··· Record excerpts ···

import Literature.Geometry.Lorentzian.TameChartCompactness
import Literature.Geometry.Lorentzian.SpacetimeLocalConvergenceOfChartsFar
import HarnessLib

/-!
# Local Cheeger–Gromov compactness with far charts

The producer of `TameChartCompactness.lean` delivers, besides `SubconvergesLocallyTo`, subconvergence
WITH FAR CHARTS (`Spacetime.SubconvergesLocallyWithFarChartsTo`, the convergence notion of the
ω-limit clauses of the tame final-state routes): for charts `Ψₙ : B.domain → 𝓢ₙ` on the domain of any
model background `B` (e.g. the eternal Schwarzschild far zone `farBackground M R`), the limit
`(B.domain, G, ∂₀)` is reached with far charts `Ψ_{n} → id` — the deviations from `B.bilin`
converge because their difference is the difference of the components
(`SpacetimeLocalConvergenceOfChartsFar.lean`).

## References
* P. Petersen, *Riemannian Geometry*, 2nd ed., GTM 171, Springer 2006, Ch. 10, §3.2. [Petersen2006]
* M. T. Anderson, Cheeger–Gromov theory and applications to general relativity, 2004, Def. 1.1. [Anderson2004]
-/

noncomputable section

open Set Metric Filter Topology Function TopologicalSpace
open scoped Manifold ContDiff Topology ENNReal

universe u

namespace Literature.Geometry.Lorentzian

namespace Spacetime

variable {𝓢ₙ : ℕ → Spacetime.{u} 4} {pₙ : ∀ n, (𝓢ₙ n).carrier}

/-- **Local Cheeger–Gromov compactness for uniformly tame pointed spacetimes, with far charts**:
under the hypotheses of `exists_nearMinkowskiChart_subconvergesLocallyTo` for charts on the domain
of a model background `B`, the limit near-Minkowski chart spacetime is a pointed `Cᵏ_loc` limit WITH
FAR CHARTS `Ψₙ → id` relative to `B`, for every `k`. [cite: Petersen2006, Ch. 10 §3.2] -/
theorem exists_nearMinkowskiChart_subconvergesLocallyWithFarChartsTo (B : ModelBackground)
    (hO : IsConnected (B.domain : Set E4)) {y₀ : E4} (hy₀ : y₀ ∈ (B.domain : Set E4))
    (Ψ : ∀ n, B.domain → (𝓢ₙ n).carrier) (hΨ : ∀ n, ContMDiff 𝓘(ℝ, E4) (𝓡 4) ∞ (Ψ n))
    (hinj : ∀ n, Injective (Ψ n)) (hcentre : ∀ n, Ψ n ⟨y₀, hy₀⟩ = pₙ n)
    (hfut : ∀ n, (𝓢ₙ n).timeOrientation.IsFutureDirected
      (mfderiv 𝓘(ℝ, E4) (𝓡 4) (Ψ n) ⟨y₀, hy₀⟩ (E4.basisVector 0)))
    {θ : ℝ} (hθ : θ < 1)
    (hpinch : ∀ n, ∀ y ∈ (B.domain : Set E4),
      ‖(𝓢ₙ n).deviationExtend (Minkowski.backgroundOn B.domain) (Ψ n) y‖ ≤ θ)
    (hbound : ∀ k : ℕ, ∃ Λ : ℝ≥0∞, Λ ≠ ⊤ ∧ ∀ n, supCkENorm (B.domain : Set E4) k
      ((𝓢ₙ n).deviationExtend (Minkowski.backgroundOn B.domain) (Ψ n)) ≤ Λ) :
    ∃ (L : NearMinkowskiChart B.domain) (φ : ℕ → ℕ), StrictMono φ ∧
      (∀ y ∈ (B.domain : Set E4), ‖L.G y - Minkowski.bilin‖ ≤ θ) ∧
      (∀ (k : ℕ) (C : ℝ≥0∞), (∀ n, supCkENorm (B.domain : Set E4) k
          ((𝓢ₙ n).deviationExtend (Minkowski.backgroundOn B.domain) (Ψ n)) ≤ C) →
        supCkENorm (B.domain : Set E4) k (L.G - fun _ ↦ Minkowski.bilin) ≤ C) ∧
      (∀ (k : ℕ), ∀ K ⊆ (B.domain : Set E4), IsCompact K →
        Tendsto (fun j ↦ supCkENorm K k
          ((𝓢ₙ (φ j)).deviationExtend (Minkowski.backgroundOn B.domain) (Ψ (φ j)) -
            (L.G - fun _ ↦ Minkowski.bilin))) atTop (𝓝 0)) ∧
      ∀ k : ℕ, SubconvergesLocallyWithFarChartsTo 𝓢ₙ pₙ (L.spacetime hO) ⟨y₀, hy₀⟩ k B Ψ
        (id : B.domain → (L.spacetime hO).carrier) := by
  obtain ⟨L, φ, hφ, h1, h2, h3, -⟩ := exists_nearMinkowskiChart_subconvergesLocallyTo hO hy₀ Ψ hΨ
    hinj hcentre hfut hθ hpinch hbound
  refine ⟨L, φ, hφ, h1, h2, h3, fun k ↦ ?_⟩
  exact SubconvergesLocallyWithFarChartsTo.ofCharts B hO hy₀ Ψ hΨ hinj hcentre hfut
    (fun n y hy ↦ (hpinch n y hy).trans_lt hθ) L hφ fun K hKO hK ↦
      tendsto_supCkENorm_metricInCoords_sub_of_deviationExtend Ψ hΨ ⟨y₀, hy₀⟩ L.G hKO
        (h3 k K hKO hK)

end Spacetime

end Literature.Geometry.Lorentzian

end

···

Find "Tendsto (fun j ↦ supCkENorm K k" in the entries above and copy that whole line exactly, then each line after it through the line that contains "obtain ⟨L, φ, hφ, h1, h2, h3, -⟩".

Exercise solution:
        Tendsto (fun j ↦ supCkENorm K k
          ((𝓢ₙ (φ j)).deviationExtend (Minkowski.backgroundOn B.domain) (Ψ (φ j)) -
            (L.G - fun _ ↦ Minkowski.bilin))) atTop (𝓝 0)) ∧
      ∀ k : ℕ, SubconvergesLocallyWithFarChartsTo 𝓢ₙ pₙ (L.spacetime hO) ⟨y₀, hy₀⟩ k B Ψ
        (id : B.domain → (L.spacetime hO).carrier) := by
  obtain ⟨L, φ, hφ, h1, h2, h3, -⟩ := exists_nearMinkowskiChart_subconvergesLocallyTo hO hy₀ Ψ hΨ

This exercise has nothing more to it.